In this work, we show that the recognition of CIS by the observers was suboptimal in both tests, even when shown directly to the observers in either microscopic photographs or ROIs in WSIs. The identification of CIS has been shown to be underdiagnosed, despite being clinically relevant and identifying patients who usually need surgical treatment and close follow-up due to increase risk of developing IC.[8–10] Importantly, the CIS classification accuracy was substantially increased with the support of algorithm A, showing that CAD tools can close the gap of false-negative results and ultimately contribute to increased patient health.

In test B, the excellent mean concordance rate between observers and the GT was maintained throughout the phases, meaning that an algorithm with a lower accuracy than that of the observers did not jeopardize their accuracy. In this case, the algorithm was not providing a credible alternative classification but rather keeping the observers faithful to their initial classification. However, in the last phase of test B, more alternative classifications were proposed, specially by residents with less experience than the pathologist, letting algorithm B work as a confusion generator. These results suggest that only CAD tools with the high accuracy should be implemented for clinical use.
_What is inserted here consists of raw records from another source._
/-! ## The composition `A ∧ B ⟹ target` (real proof) -/

/-- **A ∧ B ⟹ the registered core stub `stub_deepPointwiseOne`** (texts inlined; real proof: the centred wavevector of a deep block wave lies in
A's window, so B's factor `1 + S/N` is at most `1 + σ`). [folklore] -/
theorem deepPointwiseOne_of_flatness_gain (hA : (∀ v : ℝ → ENNReal, Literature.MathematicalPhysics.QuantumManyBody.BoseGas.IsRepulsiveFiniteRange v → ∃ κ : ℝ, 0 < κ ∧ ∃ σ : ℝ, 0 < σ ∧ ∃ ρ₀ : ℝ, 0 < ρ₀ ∧ ∀ ρ : ℝ, 0 < ρ → ρ < ρ₀ → ∀ᶠ N : ℕ in Filter.atTop, ∃ δ : ENNReal, 0 < δ ∧ ∀ Ψ : Literature.MathematicalPhysics.QuantumManyBody.BoseGas.PeriodicTrialState N (Literature.MathematicalPhysics.QuantumManyBody.BoseGas.sideLength ρ N), Literature.MathematicalPhysics.QuantumManyBody.BoseGas.periodicEnergy v Ψ ≤ Literature.MathematicalPhysics.QuantumManyBody.BoseGas.periodicGroundStateEnergy v N (Literature.MathematicalPhysics.QuantumManyBody.BoseGas.sideLength ρ N) + δ → ∀ m : Fin 3 → ℤ, m ≠ 0 → (∀ j : Fin 3, |((m j : ℤ) : ℝ)| ≤ κ * Real.sqrt ρ * Literature.MathematicalPhysics.QuantumManyBody.BoseGas.sideLength ρ N) → Literature.MathematicalPhysics.QuantumManyBody.BoseGas.structureFactorVar N (Literature.MathematicalPhysics.QuantumManyBody.BoseGas.sideLength ρ N) ((Literature.MathematicalPhysics.QuantumManyBody.BoseGas.cellN N (Literature.MathematicalPhysics.QuantumManyBody.BoseGas.sideLength ρ N)).indicator Ψ.ψ) m ≤ ENNReal.ofReal σ * (N : ENNReal))) (hB : (∀ v : ℝ → ENNReal, Literature.MathematicalPhysics.QuantumManyBody.BoseGas.IsRepulsiveFiniteRange v → ∃ A : ℝ, 0 < A ∧ ∃ θ : ℝ, 0 < θ ∧ ∃ C : ℝ, 0 < C ∧ ∃ ρ₀ : ℝ, 0 < ρ₀ ∧ ∀ ρ : ℝ, 0 < ρ → ρ < ρ₀ → ∀ᶠ N : ℕ in Filter.atTop, ∃ δ : ENNReal, 0 < δ ∧ ∀ Ψ : Literature.MathematicalPhysics.QuantumManyBody.BoseGas.PeriodicTrialState N (Literature.MathematicalPhysics.QuantumManyBody.BoseGas.sideLength ρ N), Literature.MathematicalPhysics.QuantumManyBody.BoseGas.periodicEnergy v Ψ ≤ Literature.MathematicalPhysics.QuantumManyBody.BoseGas.periodicGroundStateEnergy v N (Literature.MathematicalPhysics.QuantumManyBody.BoseGas.sideLength ρ N) + δ → ∀ K : ℕ, Even K → 0 < K → A / Real.sqrt ρ ≤ Literature.MathematicalPhysics.QuantumManyBody.BoseGas.sideLength ρ N / (K : ℝ) ∧ Literature.MathematicalPhysics.QuantumManyBody.BoseGas.sideLength ρ N / (K : ℝ) ≤ 2 * A / Real.sqrt ρ → ∀ q ∈ (Finset.univ.filter fun q : Fin 3 → Fin K => ¬ (∀ j : Fin 3, (q j : ℕ) = 0) ∧ (∑ j : Fin 3, (1 - Real.cos (2 * Real.pi * ((q j : ℕ) : ℝ) / (K : ℝ)))) < θ), Literature.MathematicalPhysics.QuantumManyBody.BoseGas.cellOccupation N (Literature.MathematicalPhysics.QuantumManyBody.BoseGas.sideLength ρ N) (fun x : EuclideanSpace ℝ (Fin 3) => (((Real.sqrt (Literature.MathematicalPhysics.QuantumManyBody.BoseGas.sideLength ρ N ^ 3))⁻¹ : ℝ) : ℂ) * Complex.exp (((2 * Real.pi * (∑ j : Fin 3, ((q j : ℕ) : ℝ) * (⌊(K : ℝ) * x j / Literature.MathematicalPhysics.QuantumManyBody.BoseGas.sideLength ρ N⌋ : ℝ)) / (K : ℝ) : ℝ) : ℂ) * Complex.I)) Ψ.ψ ≤ ENNReal.ofReal (C / (∑ j : Fin 3, (1 - Real.cos (2 * Real.pi * ((q j : ℕ) : ℝ) / (K : ℝ))))) * (1 + Literature.MathematicalPhysics.QuantumManyBody.BoseGas.structureFactorVar N (Literature.MathematicalPhysics.QuantumManyBody.BoseGas.sideLength ρ N) ((Literature.MathematicalPhysics.QuantumManyBody.BoseGas.cellN N (Literature.MathematicalPhysics.QuantumManyBody.BoseGas.sideLength ρ N)).indicator Ψ.ψ) (fun j : Fin 3 => if 2 * (q j : ℕ) ≤ K then (((q j : ℕ) : ℤ)) else (((q j : ℕ) : ℤ) - (K : ℤ))) / (N : ENNReal)))) :
    (∀ v : ℝ → ENNReal, Literature.MathematicalPhysics.QuantumManyBody.BoseGas.IsRepulsiveFiniteRange v → ∃ A : ℝ, 0 < A ∧ ∃ θ : ℝ, 0 < θ ∧ ∃ C : ℝ, 0 < C ∧ ∃ ρ₀ : ℝ, 0 < ρ₀ ∧ ∀ ρ : ℝ, 0 < ρ → ρ < ρ₀ → ∀ᶠ N : ℕ in Filter.atTop, ∃ δ : ENNReal, 0 < δ ∧ ∀ Ψ : Literature.MathematicalPhysics.QuantumManyBody.BoseGas.PeriodicTrialState N (Literature.MathematicalPhysics.QuantumManyBody.BoseGas.sideLength ρ N), Literature.MathematicalPhysics.QuantumManyBody.BoseGas.periodicEnergy v Ψ ≤ Literature.MathematicalPhysics.QuantumManyBody.BoseGas.periodicGroundStateEnergy v N (Literature.MathematicalPhysics.QuantumManyBody.BoseGas.sideLength ρ N) + δ → ∀ K : ℕ, Even K → 0 < K → A / Real.sqrt ρ ≤ Literature.MathematicalPhysics.QuantumManyBody.BoseGas.sideLength ρ N / (K : ℝ) ∧ Literature.MathematicalPhysics.QuantumManyBody.BoseGas.sideLength ρ N / (K : ℝ) ≤ 2 * A / Real.sqrt ρ → ∀ q ∈ (Finset.univ.filter fun q : Fin 3 → Fin K => ¬ (∀ j : Fin 3, (q j : ℕ) = 0) ∧ (∑ j : Fin 3, (1 - Real.cos (2 * Real.pi * ((q j : ℕ) : ℝ) / (K : ℝ)))) < θ), Literature.MathematicalPhysics.QuantumManyBody.BoseGas.cellOccupation N (Literature.MathematicalPhysics.QuantumManyBody.BoseGas.sideLength ρ N) (fun x : EuclideanSpace ℝ (Fin 3) => (((Real.sqrt (Literature.MathematicalPhysics.QuantumManyBody.BoseGas.sideLength ρ N ^ 3))⁻¹ : ℝ) : ℂ) * Complex.exp (((2 * Real.pi * (∑ j : Fin 3, ((q j : ℕ) : ℝ) * (⌊(K : ℝ) * x j / Literature.MathematicalPhysics.QuantumManyBody.BoseGas.sideLength ρ N⌋ : ℝ)) / (K : ℝ) : ℝ) : ℂ) * Complex.I)) Ψ.ψ ≤ ENNReal.ofReal (C / (∑ j : Fin 3, (1 - Real.cos (2 * Real.pi * ((q j : ℕ) : ℝ) / (K : ℝ)))))) := by
  intro v hv
  obtain ⟨κ, hκ, σ, hσ, ρA, hρA, HA⟩ := hA v hv
  obtain ⟨A, hA0, θB, hθB, CG, hCG, ρB, hρB, HB⟩ := hB v hv
  refine ⟨A, hA0, min θB (8 * κ ^ 2 * A ^ 2), lt_min hθB (by positivity), CG * (1 + σ), by positivity,
    min ρA ρB, lt_min hρA hρB, fun ρ hρ hρlt => ?_⟩
  have hρ1 : ρ < ρA := lt_of_lt_of_le hρlt (min_le_left _ _)
  have hρ2 : ρ < ρB := lt_of_lt_of_le hρlt (min_le_right _ _)
  filter_upwards [HA ρ hρ hρ1, HB ρ hρ hρ2, eventually_gt_atTop 0] with N hNA hNB hNpos
  obtain ⟨δA, hδA, HA'⟩ := hNA
  obtain ⟨δB, hδB, HB'⟩ := hNB
  refine ⟨min δA δB, lt_min hδA hδB, fun Ψ hE K hKe hK hwin q hq => ?_⟩
  have hEA : Literature.MathematicalPhysics.QuantumManyBody.BoseGas.periodicEnergy v Ψ ≤ Literature.MathematicalPhysics.QuantumManyBody.BoseGas.periodicGroundStateEnergy v N (Literature.MathematicalPhysics.QuantumManyBody.BoseGas.sideLength ρ N) + δA :=
    hE.trans (add_le_add le_rfl (min_le_left _ _))
  have hEB : Literature.MathematicalPhysics.QuantumManyBody.BoseGas.periodicEnergy v Ψ ≤ Literature.MathematicalPhysics.QuantumManyBody.BoseGas.periodicGroundStateEnergy v N (Literature.MathematicalPhysics.QuantumManyBody.BoseGas.sideLength ρ N) + δB :=
    hE.trans (add_le_add le_rfl (min_le_right _ _))
  rw [Finset.mem_filter] at hq
  obtain ⟨-, hq0, hqε⟩ := hq
  -- B at the deeper shell `θ ≤ θB`
  have hqB : q ∈ (Finset.univ.filter fun q : Fin 3 → Fin K => ¬ (∀ j : Fin 3, (q j : ℕ) = 0) ∧ (∑ j : Fin 3, (1 - Real.cos (2 * Real.pi * ((q j : ℕ) : ℝ) / (K : ℝ)))) < θB) := by
    rw [Finset.mem_filter]
    exact ⟨Finset.mem_univ _, hq0, hqε.trans_le (min_le_left _ _)⟩
  have hgain := HB' Ψ hEB K hKe hK hwin q hqB
  -- the centred representative `m = q̃`
  set m : Fin 3 → ℤ := (fun j : Fin 3 => if 2 * (q j : ℕ) ≤ K then (((q j : ℕ) : ℤ)) else (((q j : ℕ) : ℤ) - (K : ℤ))) with hm
  have hm0 : m ≠ 0 := by
    intro h0
    apply hq0
    intro j
    have hj : m j = 0 := by rw [h0]; rfl
    exact crep_eq_zero K (q j) hj
  -- window: `A K ≤ L √ρ`
  have hKr : (0 : ℝ) < (K : ℝ) := Nat.cast_pos.2 hK
  have hsρ : 0 < Real.sqrt ρ := Real.sqrt_pos.2 hρ
  have hw : A * (K : ℝ) ≤ Literature.MathematicalPhysics.QuantumManyBody.BoseGas.sideLength ρ N * Real.sqrt ρ := by
    have := hwin.1
    rwa [div_le_div_iff₀ hsρ hKr] at this
  -- `|m_j| ≤ κ √ρ L`
  have hmj : ∀ j : Fin 3, |((m j : ℤ) : ℝ)| ≤ κ * Real.sqrt ρ * Literature.MathematicalPhysics.QuantumManyBody.BoseGas.sideLength ρ N := by
    intro j
    have h8 := crep_sq_le_eps K hK q j
    have hlt : (8 : ℝ) * (|((m j : ℤ) : ℝ)|) ^ 2 / (K : ℝ) ^ 2 < 8 * κ ^ 2 * A ^ 2 :=
      (h8.trans_lt hqε).trans_le (min_le_right _ _)
    have hK2 : (0 : ℝ) < (K : ℝ) ^ 2 := by positivity
    rw [div_lt_iff₀ hK2] at hlt
    have hsq : (|((m j : ℤ) : ℝ)|) ^ 2 ≤ (κ * A * (K : ℝ)) ^ 2 := by nlinarith
    have habs : |((m j : ℤ) : ℝ)| ≤ κ * A * (K : ℝ) :=
      (sq_le_sq₀ (abs_nonneg _) (by positivity)).1 hsq
    calc |((m j : ℤ) : ℝ)| ≤ κ * A * (K : ℝ) := habs
      _ = κ * (A * (K : ℝ)) := by ring
      _ ≤ κ * (Literature.MathematicalPhysics.QuantumManyBody.BoseGas.sideLength ρ N * Real.sqrt ρ) := mul_le_mul_of_nonneg_left hw hκ.le
      _ = κ * Real.sqrt ρ * Literature.MathematicalPhysics.QuantumManyBody.BoseGas.sideLength ρ N := by ring
  have hflat := HA' Ψ hEA m hm0 hmj
  -- ENNReal arithmetic
  have h1 : Literature.MathematicalPhysics.QuantumManyBody.BoseGas.structureFactorVar N (Literature.MathematicalPhysics.QuantumManyBody.BoseGas.sideLength ρ N) ((Literature.MathematicalPhysics.QuantumManyBody.BoseGas.cellN N (Literature.MathematicalPhysics.QuantumManyBody.BoseGas.sideLength ρ N)).indicator Ψ.ψ) m / (N : ENNReal) ≤ ENNReal.ofReal σ :=
    ENNReal.div_le_of_le_mul hflat
  have h2 := hgain.trans (mul_le_mul' le_rfl (add_le_add le_rfl h1))
  refine h2.trans (le_of_eq ?_)
  rw [← ENNReal.ofReal_one, ← ENNReal.ofReal_add zero_le_one hσ.le,
    ← ENNReal.ofReal_mul (div_nonneg hCG.le (eps_nonneg K q))]
  congr 1
  rw [div_mul_eq_mul_div]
Awareness of the accuracy and types of errors of algorithm A in phase 3 allowed measurement of its effect in the observers. This awareness translated into a higher proportion of changes in the classification of the photographs and in more alternative classifications, particularly from pathologists who took more advantage from the algorithm, even surpassing the accuracy of the algorithm. This effect points to the concept that better classification accuracy is achieved when both algorithm and observers work together rather than alone, producing a synergic effect. Phase 3 in test B was not performed because the observers would never consider an algorithm output with lower accuracy than their own.

We are aware that the use of IHC, as part of the daily practice in pathology, could have a positive impact on the observer's accuracy. IHC was not available to the observers, representing a limitation of this work. Nevertheless, one of the goals was to test whether CAD tools could improve the observer's accuracy on H&E.

Interestingly, in test A, there were two observers making less than 5% modifications of the favorite classification in both phases. These "nonbelievers" were the ones with concordance rates with GT lower than algorithm A in the last phase, indicating that CAD tools may have different impacts on different types of observers. Moreover, pathologists more often changed the alternative classification with algorithm A than with algorithm B, and residents more often changed the alternative classification with algorithm B than with algorithm A, suggesting that the higher experience of pathologists may have a role in determining how far they let the use of a CAD tool influence their final classification.